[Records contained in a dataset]
<<<<

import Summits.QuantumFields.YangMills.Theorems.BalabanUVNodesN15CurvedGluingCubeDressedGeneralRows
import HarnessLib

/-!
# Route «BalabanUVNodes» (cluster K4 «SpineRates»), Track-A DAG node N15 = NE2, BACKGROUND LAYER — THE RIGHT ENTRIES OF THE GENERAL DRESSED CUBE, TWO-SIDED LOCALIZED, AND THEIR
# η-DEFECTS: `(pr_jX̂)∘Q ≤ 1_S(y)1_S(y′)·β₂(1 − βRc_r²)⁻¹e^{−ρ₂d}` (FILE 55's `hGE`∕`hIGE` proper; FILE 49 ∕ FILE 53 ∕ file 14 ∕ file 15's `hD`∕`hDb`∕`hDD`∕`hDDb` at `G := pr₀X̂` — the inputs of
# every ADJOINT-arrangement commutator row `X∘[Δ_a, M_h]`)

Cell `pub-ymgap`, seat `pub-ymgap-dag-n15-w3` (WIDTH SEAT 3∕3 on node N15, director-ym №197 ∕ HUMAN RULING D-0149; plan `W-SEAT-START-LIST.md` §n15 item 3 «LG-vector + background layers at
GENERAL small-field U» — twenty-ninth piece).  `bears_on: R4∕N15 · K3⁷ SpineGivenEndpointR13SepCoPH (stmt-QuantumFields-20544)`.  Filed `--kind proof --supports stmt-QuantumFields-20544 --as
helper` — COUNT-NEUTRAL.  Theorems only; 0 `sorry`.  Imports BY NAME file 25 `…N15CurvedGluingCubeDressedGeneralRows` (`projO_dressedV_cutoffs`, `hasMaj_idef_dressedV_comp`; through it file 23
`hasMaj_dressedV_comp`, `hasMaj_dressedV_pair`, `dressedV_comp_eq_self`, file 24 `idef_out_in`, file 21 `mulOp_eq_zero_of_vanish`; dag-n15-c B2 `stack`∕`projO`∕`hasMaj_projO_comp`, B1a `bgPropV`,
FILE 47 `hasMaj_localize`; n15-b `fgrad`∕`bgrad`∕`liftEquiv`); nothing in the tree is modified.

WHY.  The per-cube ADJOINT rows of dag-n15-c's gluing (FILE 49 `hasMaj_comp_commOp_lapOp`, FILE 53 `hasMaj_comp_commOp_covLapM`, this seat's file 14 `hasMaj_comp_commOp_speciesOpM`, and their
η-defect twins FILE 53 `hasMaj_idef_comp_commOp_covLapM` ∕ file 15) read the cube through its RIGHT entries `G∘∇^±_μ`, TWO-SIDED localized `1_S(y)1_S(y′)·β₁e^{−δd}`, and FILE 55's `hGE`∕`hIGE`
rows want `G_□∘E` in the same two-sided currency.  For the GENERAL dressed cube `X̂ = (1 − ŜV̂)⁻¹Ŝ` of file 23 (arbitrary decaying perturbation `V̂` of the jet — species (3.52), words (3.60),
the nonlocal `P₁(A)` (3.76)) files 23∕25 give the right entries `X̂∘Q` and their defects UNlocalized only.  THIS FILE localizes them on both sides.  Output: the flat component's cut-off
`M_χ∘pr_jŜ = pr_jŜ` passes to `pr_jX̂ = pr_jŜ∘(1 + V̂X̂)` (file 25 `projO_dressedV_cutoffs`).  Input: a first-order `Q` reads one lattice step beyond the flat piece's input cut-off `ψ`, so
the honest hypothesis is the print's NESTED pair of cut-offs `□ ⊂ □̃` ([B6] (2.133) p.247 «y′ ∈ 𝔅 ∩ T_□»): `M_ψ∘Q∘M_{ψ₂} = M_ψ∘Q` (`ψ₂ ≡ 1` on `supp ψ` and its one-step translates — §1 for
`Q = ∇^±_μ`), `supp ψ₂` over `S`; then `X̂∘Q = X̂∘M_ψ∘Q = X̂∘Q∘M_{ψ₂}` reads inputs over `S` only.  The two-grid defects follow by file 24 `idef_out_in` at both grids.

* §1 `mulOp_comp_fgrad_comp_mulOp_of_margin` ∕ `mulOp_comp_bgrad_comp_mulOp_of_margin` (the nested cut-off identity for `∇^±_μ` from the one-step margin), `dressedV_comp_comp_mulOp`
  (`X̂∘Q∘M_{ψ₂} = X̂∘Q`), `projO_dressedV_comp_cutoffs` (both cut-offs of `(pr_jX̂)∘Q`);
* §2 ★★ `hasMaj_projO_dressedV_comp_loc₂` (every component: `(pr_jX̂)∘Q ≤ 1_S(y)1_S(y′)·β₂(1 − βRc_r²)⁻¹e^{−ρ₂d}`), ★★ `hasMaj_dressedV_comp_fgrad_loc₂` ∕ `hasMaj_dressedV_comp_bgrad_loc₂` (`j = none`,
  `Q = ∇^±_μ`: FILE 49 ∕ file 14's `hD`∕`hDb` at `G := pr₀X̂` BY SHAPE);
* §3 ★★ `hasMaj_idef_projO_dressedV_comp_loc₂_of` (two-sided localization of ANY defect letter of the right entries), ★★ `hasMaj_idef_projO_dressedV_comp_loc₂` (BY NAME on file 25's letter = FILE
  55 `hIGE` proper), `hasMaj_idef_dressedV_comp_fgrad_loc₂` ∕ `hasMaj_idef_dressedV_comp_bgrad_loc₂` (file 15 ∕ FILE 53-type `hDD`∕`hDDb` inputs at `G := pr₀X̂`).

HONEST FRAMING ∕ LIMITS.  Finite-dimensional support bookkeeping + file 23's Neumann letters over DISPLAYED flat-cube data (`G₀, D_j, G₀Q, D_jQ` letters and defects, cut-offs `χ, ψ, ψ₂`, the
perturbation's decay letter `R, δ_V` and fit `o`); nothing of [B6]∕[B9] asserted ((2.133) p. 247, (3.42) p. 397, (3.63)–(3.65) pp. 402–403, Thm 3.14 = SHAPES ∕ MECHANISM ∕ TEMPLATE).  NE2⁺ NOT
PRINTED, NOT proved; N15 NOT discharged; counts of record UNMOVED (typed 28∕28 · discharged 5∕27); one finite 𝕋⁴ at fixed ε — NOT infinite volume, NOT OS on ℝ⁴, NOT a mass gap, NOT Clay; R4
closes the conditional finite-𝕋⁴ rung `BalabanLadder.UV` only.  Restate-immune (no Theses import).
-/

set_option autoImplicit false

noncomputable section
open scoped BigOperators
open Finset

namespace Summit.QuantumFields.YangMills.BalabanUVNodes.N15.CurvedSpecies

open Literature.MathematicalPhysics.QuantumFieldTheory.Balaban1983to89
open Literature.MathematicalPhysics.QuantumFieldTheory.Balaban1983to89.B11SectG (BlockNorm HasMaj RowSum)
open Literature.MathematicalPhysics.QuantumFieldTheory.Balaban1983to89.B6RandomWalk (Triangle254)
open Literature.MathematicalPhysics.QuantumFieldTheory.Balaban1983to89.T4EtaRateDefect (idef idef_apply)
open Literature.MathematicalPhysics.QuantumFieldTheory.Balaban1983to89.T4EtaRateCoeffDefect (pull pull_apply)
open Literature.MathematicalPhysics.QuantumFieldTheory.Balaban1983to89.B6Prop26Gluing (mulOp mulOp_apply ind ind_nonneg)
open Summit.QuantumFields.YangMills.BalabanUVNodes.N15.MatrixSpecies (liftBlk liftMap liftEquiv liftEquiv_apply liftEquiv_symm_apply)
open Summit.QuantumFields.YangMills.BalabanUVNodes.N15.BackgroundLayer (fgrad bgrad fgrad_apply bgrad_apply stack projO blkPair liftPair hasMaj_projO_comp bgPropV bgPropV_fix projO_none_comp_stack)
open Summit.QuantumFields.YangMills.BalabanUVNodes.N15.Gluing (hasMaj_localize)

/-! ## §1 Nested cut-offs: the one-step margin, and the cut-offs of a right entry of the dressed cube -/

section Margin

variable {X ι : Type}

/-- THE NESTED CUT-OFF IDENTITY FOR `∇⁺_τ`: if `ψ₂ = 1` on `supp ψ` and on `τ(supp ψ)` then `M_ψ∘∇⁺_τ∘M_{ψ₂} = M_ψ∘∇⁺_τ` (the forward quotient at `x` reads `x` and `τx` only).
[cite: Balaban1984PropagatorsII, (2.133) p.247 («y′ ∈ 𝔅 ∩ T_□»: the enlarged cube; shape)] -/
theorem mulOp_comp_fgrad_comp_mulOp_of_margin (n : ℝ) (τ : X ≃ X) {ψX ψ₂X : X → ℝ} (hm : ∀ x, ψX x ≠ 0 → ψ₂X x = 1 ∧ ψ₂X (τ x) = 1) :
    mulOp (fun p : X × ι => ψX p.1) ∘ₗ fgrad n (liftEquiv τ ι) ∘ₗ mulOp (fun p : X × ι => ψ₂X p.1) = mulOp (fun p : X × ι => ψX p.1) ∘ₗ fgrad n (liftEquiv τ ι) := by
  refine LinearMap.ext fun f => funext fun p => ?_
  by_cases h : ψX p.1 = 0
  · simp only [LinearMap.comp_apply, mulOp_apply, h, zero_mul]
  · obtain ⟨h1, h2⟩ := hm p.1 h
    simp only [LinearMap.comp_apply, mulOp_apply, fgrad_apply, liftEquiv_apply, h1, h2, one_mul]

>>>>
<<<<

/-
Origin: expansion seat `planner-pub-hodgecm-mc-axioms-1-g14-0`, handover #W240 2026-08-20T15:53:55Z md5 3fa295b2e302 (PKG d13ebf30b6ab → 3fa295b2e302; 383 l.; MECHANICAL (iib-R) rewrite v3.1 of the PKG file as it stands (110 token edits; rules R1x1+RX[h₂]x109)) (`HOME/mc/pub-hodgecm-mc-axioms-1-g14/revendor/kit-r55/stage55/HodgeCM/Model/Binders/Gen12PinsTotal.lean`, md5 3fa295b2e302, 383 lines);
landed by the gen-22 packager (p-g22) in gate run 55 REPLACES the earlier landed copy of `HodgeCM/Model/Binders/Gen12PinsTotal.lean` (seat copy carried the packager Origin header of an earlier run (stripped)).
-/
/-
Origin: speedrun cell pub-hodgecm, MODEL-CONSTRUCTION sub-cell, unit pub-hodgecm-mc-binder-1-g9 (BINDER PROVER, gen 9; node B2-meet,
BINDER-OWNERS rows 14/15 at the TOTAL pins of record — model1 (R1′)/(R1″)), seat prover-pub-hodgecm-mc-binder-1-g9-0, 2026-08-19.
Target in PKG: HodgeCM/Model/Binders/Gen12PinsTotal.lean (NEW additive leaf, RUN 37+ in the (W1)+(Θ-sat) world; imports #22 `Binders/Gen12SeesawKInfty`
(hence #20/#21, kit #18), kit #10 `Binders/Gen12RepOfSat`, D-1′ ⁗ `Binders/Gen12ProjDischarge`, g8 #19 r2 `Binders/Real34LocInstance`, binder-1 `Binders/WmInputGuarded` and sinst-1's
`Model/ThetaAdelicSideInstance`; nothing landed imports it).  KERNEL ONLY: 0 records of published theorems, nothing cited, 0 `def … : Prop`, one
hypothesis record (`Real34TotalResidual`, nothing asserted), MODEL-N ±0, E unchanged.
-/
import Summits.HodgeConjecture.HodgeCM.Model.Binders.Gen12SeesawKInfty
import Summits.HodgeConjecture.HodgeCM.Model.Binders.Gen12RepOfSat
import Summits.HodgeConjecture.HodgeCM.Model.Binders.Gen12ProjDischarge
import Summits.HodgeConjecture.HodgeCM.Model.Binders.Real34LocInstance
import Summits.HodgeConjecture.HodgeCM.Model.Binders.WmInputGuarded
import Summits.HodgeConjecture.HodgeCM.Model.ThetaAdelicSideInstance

>>>>

▶ Problem description: All lines above between those holding "theorem mulOp_comp_fgrad_comp_mulOp_of_margin (n" and "h1, h2, one_mul]", inclusive, must be set down unchanged, and no other line may be included.

▶ Response to the task:
theorem mulOp_comp_fgrad_comp_mulOp_of_margin (n : ℝ) (τ : X ≃ X) {ψX ψ₂X : X → ℝ} (hm : ∀ x, ψX x ≠ 0 → ψ₂X x = 1 ∧ ψ₂X (τ x) = 1) :
    mulOp (fun p : X × ι => ψX p.1) ∘ₗ fgrad n (liftEquiv τ ι) ∘ₗ mulOp (fun p : X × ι => ψ₂X p.1) = mulOp (fun p : X × ι => ψX p.1) ∘ₗ fgrad n (liftEquiv τ ι) := by
  refine LinearMap.ext fun f => funext fun p => ?_
  by_cases h : ψX p.1 = 0
  · simp only [LinearMap.comp_apply, mulOp_apply, h, zero_mul]
  · obtain ⟨h1, h2⟩ := hm p.1 h
    simp only [LinearMap.comp_apply, mulOp_apply, fgrad_apply, liftEquiv_apply, h1, h2, one_mul]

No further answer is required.